Excessive leucorrhea, back pain and lower abdominal distension

Excessive leucorrhea, back pain and lower abdominal distension

The occurrence of excessive leucorrhea, lower back pain and lower abdominal distension is closely related to the gynecological diseases pelvic inflammatory disease and cervicitis. These two diseases have similar symptoms. However, each person's situation is different, and the possible causes are definitely different. We need to have a comprehensive understanding of the conditions of these two diseases, and then make judgments based on other physical manifestations, so that we can finally find the cause.

Clinical manifestations of chronic pelvic inflammatory disease

1. Symptoms

(1) Chronic pelvic pain.
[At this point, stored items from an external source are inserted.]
omit [NumberField K] in
/-- The `w`-component of `φ_w(Y)` is `Y`. [folklore] -/
@[simp] theorem map_snd_complexPlaceLie (Y : Matrix (Fin n) (Fin n) ℂ) :
    (complexPlaceLie n w Y).map (fun a => a.2 w) = Y := by
  ext i j
  simp [complexPlaceLie_apply]

/-- **`[X, φ_w Y] = φ_w [X_w, Y]`** for every `X ∈ 𝔤`. [folklore] -/
theorem lie_placeLie (X : (archGroupGL n K).lie) (Y : Matrix (Fin n) (Fin n) ℂ) :
    ⁅X, placeLie n w Y⁆ =
      placeLie n w ⁅(X : Matrix (Fin n) (Fin n) (mixedSpace K)).map (fun a => a.2 w), Y⁆ := by
  apply Subtype.ext
  rw [LieSubalgebra.coe_bracket, coe_placeLie, coe_placeLie, Ring.lie_def, Ring.lie_def,
    mul_complexPlaceLie, complexPlaceLie_mul, map_sub]

/-- `[φ_w Y, φ_w Y'] = φ_w [Y, Y']` (`φ_w` is a Lie algebra morphism; restated). [folklore] -/
theorem placeLie_lie (Y Y' : Matrix (Fin n) (Fin n) ℂ) :
    ⁅placeLie n w Y, placeLie n w Y'⁆ = placeLie n w ⁅Y, Y'⁆ :=
  (LieHom.map_lie _ Y Y').symm

/-- Evaluation `GLₙ(K_∞) → GLₙ(K_w) = GLₙ(ℂ)` at the complex place `w`. [folklore] -/
def evalGL : GL (Fin n) (mixedSpace K) →* GL (Fin n) ℂ :=
  Matrix.GeneralLinearGroup.map ((evalComplexAlgHom K w : mixedSpace K →ₐ[ℝ] ℂ) : mixedSpace K →+* ℂ)

omit [NumberField K] in
/-- The underlying matrix of `evalGL`. [folklore] -/
theorem coe_evalGL (g : GL (Fin n) (mixedSpace K)) :
    ((evalGL n w g : GL (Fin n) ℂ) : Matrix (Fin n) (Fin n) ℂ) =
      (g : Matrix (Fin n) (Fin n) (mixedSpace K)).map (fun a => a.2 w) := rfl

/-- **`Ad(g) φ_w(Y) = φ_w(g_w Y g_w⁻¹)`.** [folklore] -/
theorem Ad_placeLie (g : (archGroupGL n K).carrier) (Y : Matrix (Fin n) (Fin n) ℂ) :
    (archGroupGL n K).Ad g (placeLie n w Y) =
      placeLie n w (adEquiv (evalGL n w (g : GL (Fin n) (mixedSpace K))) Y) := by
  apply Subtype.ext
  rw [RealMatrixGroup.Ad_apply_coe, coe_placeLie, coe_placeLie, adEquiv_apply, mul_complexPlaceLie,
    complexPlaceLie_mul, ← map_inv (evalGL n w)]
  rfl


/-! ### `GLₙ(ℂ) = GLₙ(K_w) ↪ G_∞`: the element `g` at the place `w`, `1` at the other places -/

omit [NumberField K] in
/-- The matrix `1 + φ_w(g - 1) ∈ 𝔤𝔩ₙ(K_∞)`: `g` in the factor at `w`, the identity elsewhere. [folklore] -/
theorem placeMat_mul (g h : Matrix (Fin n) (Fin n) ℂ) :
    (1 + complexPlaceLie n w (g - 1)) * (1 + complexPlaceLie n w (h - 1)) =
      1 + complexPlaceLie n w (g * h - 1) := by
  rw [add_mul, one_mul, mul_add, mul_one, complexPlaceLie_mul, map_snd_complexPlaceLie, add_assoc,
    ← map_add, ← map_add]
  congr 2
  noncomm_ring

omit [NumberField K] in
/-- The `w`-component of `1 + φ_w(g - 1)` is `g`. [folklore] -/
theorem map_snd_placeMat (g : Matrix (Fin n) (Fin n) ℂ) :
    (1 + complexPlaceLie n w (g - 1) : Matrix (Fin n) (Fin n) (mixedSpace K)).map (fun a => a.2 w) = g := by
  ext i j
  simp only [Matrix.map_apply, Matrix.add_apply, complexPlaceLie_apply, Matrix.sub_apply, Matrix.one_apply,
    Prod.snd_add, Pi.add_apply, Pi.single_eq_same]
  split_ifs <;> simp

/-- **`ι_w : GLₙ(ℂ) → G_∞ = GLₙ(K_∞)`**, `g ↦ (1, …, g, …, 1)` (`g` at the complex place `w`). [folklore] -/
def placeGL (g : GL (Fin n) ℂ) : (archGroupGL n K).carrier :=
  ⟨⟨1 + complexPlaceLie n w ((g : Matrix (Fin n) (Fin n) ℂ) - 1),
    1 + complexPlaceLie n w (((g⁻¹ : GL (Fin n) ℂ) : Matrix (Fin n) (Fin n) ℂ) - 1),
    by rw [placeMat_mul, ← Units.val_mul, mul_inv_cancel, Units.val_one, sub_self, map_zero, add_zero],
    by rw [placeMat_mul, ← Units.val_mul, inv_mul_cancel, Units.val_one, sub_self, map_zero, add_zero]⟩,
    Subgroup.mem_top _⟩

/-- The underlying matrix of `ι_w(g)`. [folklore] -/
theorem coe_placeGL (g : GL (Fin n) ℂ) :
    (((placeGL n w g : (archGroupGL n K).carrier) : GL (Fin n) (mixedSpace K)) : Matrix (Fin n) (Fin n) (mixedSpace K)) =
      1 + complexPlaceLie n w ((g : Matrix (Fin n) (Fin n) ℂ) - 1) := rfl

/-- `ev_w ∘ ι_w = id`. [folklore] -/
theorem evalGL_placeGL (g : GL (Fin n) ℂ) :
    evalGL n w ((placeGL n w g : (archGroupGL n K).carrier) : GL (Fin n) (mixedSpace K)) = g :=
  Units.ext (by rw [coe_evalGL, coe_placeGL, map_snd_placeMat])

/-- **`Ad(ι_w g) φ_w(Y) = φ_w(g Y g⁻¹)`.** [folklore] -/
theorem Ad_placeGL_placeLie (g : GL (Fin n) ℂ) (Y : Matrix (Fin n) (Fin n) ℂ) :
    (archGroupGL n K).Ad (placeGL n w g) (placeLie n w Y) =
      placeLie n w ((g : Matrix (Fin n) (Fin n) ℂ) * Y * ((g⁻¹ : GL (Fin n) ℂ) : Matrix (Fin n) (Fin n) ℂ)) := by
  rw [Ad_placeLie, evalGL_placeGL, adEquiv_apply]

/-! ### The canonical tensors of `B₊`, `B₋` pushed to the place `w` -/

/-- The family `φ_w(b_x)`, `b_x` the real basis `{E_{ab}, iE_{ab}}` of `𝔤𝔩ₙ(ℂ)`. [folklore] -/
def yB (x : Fin 2 × (Fin n × Fin n)) : (archGroupGL n K).lie := placeLie n w (cplxBasis n x)

/-- The family `φ_w(b_x^∨)` of `B₊`-duals. [folklore] -/
def yRe (x : Fin 2 × (Fin n × Fin n)) : (archGroupGL n K).lie :=
  placeLie n w ((reTraceForm n).dualBasis (reTraceForm_nondegenerate n) (cplxBasis n) x)

/-- The family `φ_w(b_x^∨)` of `B₋`-duals. [folklore] -/
def yIm (x : Fin 2 × (Fin n × Fin n)) : (archGroupGL n K).lie :=
  placeLie n w ((imTraceForm n).dualBasis (imTraceForm_nondegenerate n) (cplxBasis n) x)

/-- `φ_w` as a real-linear map (for `TensorProduct.map`). [folklore] -/
abbrev placeLin : Matrix (Fin n) (Fin n) ℂ →ₗ[ℝ] (archGroupGL n K).lie :=
  ((placeLie n w : Matrix (Fin n) (Fin n) ℂ →ₗ⁅ℝ⁆ (archGroupGL n K).lie) :
    Matrix (Fin n) (Fin n) ℂ →ₗ[ℝ] (archGroupGL n K).lie)

/-- Push-forward of a sum of tensors along `φ_w ⊗ φ_w`. [folklore] -/
theorem map_sum_tmul {ι : Type*} (S : Finset ι) (f g : ι → Matrix (Fin n) (Fin n) ℂ) :
    TensorProduct.map (placeLin n w) (placeLin n w) (∑ x ∈ S, f x ⊗ₜ[ℝ] g x) =
      ∑ x ∈ S, placeLie n w (f x) ⊗ₜ[ℝ] placeLie n w (g x) := by
  rw [map_sum]
  exact Finset.sum_congr rfl fun x _ => by rw [TensorProduct.map_tmul]; rfl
Scar adhesions caused by chronic inflammation and pelvic congestion often cause lower abdominal distension, pain, and lumbar pain. It often worsens after fatigue, long periods of standing, sexual intercourse, and before and after menstruation. In severe cases, it will affect work.

(2) Infertility and ectopic pregnancy Adhesion and obstruction of the fallopian tube can cause infertility and ectopic pregnancy. The incidence of infertility after acute pelvic inflammatory disease is 20% to 30%. And as the disease progresses, the infertility rate shows an upward trend.

(3) Menstrual abnormalities Endometritis often presents with increased leucorrhea, irregular menstruation, heavy menstrual bleeding, dysmenorrhea, and sexual discomfort. Pelvic congestion can cause increased menstrual flow. Ovarian dysfunction can cause menstrual disorders.

(4) Systemic symptoms are often not obvious, sometimes only a low-grade fever and fatigue. Due to the long course of the disease, some patients may experience symptoms of neurasthenia, such as lack of energy, general discomfort, insomnia, etc. When the patient's resistance is poor, acute or subacute attacks are likely to occur.

2. Physical signs

General signs: the uterus is often retroverted, with limited movement or adhesions; or the fallopian tube is thickened and tender; or a cystic mass is palpable; or there is sheet-like thickening and tenderness beside the uterus, etc.

(1) If it is endometritis, the uterus will be enlarged and tender. If it is salpingitis, the fallopian tube will be felt on one or both sides of the uterus, and it will be slightly tender.

(2) If it is hydrosalpinx or tubo-ovarian cyst, a cystic mass will be felt on one or both sides of the pelvic cavity, and movement will be restricted.

(3) If it is pelvic connective tissue inflammation, the uterus is often retroverted and flexed, with limited movement or adhesion fixation. There are patchy thickening and tenderness on one or both sides of the uterus. The uterosacral ligaments are often thickened, hardened, and tender.

Clinical manifestations of chronic cervicitis

1. Increased leucorrhea

Sometimes it is the only symptom of chronic cervicitis. It is usually thick mucus or purulent mucus. Sometimes the secretions may contain blood or a small amount of blood, and there may also be contact bleeding. Vulvar itching may be caused by irritation from leucorrhea.

2. Pain

Pain often occurs in the lower abdomen or lumbosacral region, and sometimes in the upper abdomen, thighs and hip joints. It worsens during menstruation, bowel movements or sexual intercourse, especially when the inflammation extends posteriorly along the uterosacral ligament or along the bottom of the broad ligament of the uterus, forming chronic parauterine connective tissue inflammation. The pain is even worse when the cardinal ligament of the cervix thickens. Whenever the cervix is ​​touched, it immediately causes pain in the iliac fossa and lumbosacral region. Some patients may even experience nausea, affecting their sexual life.

3. Bladder and bowel symptoms

Chronic cervicitis can spread through the lymphatic channels or directly spread to the bladder trigone or the connective tissue around the bladder. As a result, as soon as there is urine in the bladder, there is an urge to defecate, and symptoms of frequent urination or difficulty urinating appear, but the urine is clear and the routine urine test is normal. In some cases, the inflammation continues to spread or pass through the lymphatic pathways connecting the cervix, bladder trigone, and ureters, causing secondary urinary tract infection. Intestinal symptoms are less common than bladder symptoms, and some patients experience pain during bowel movements.

4. Other symptoms

Such as irregular menstruation, dysmenorrhea, pelvic heaviness, etc.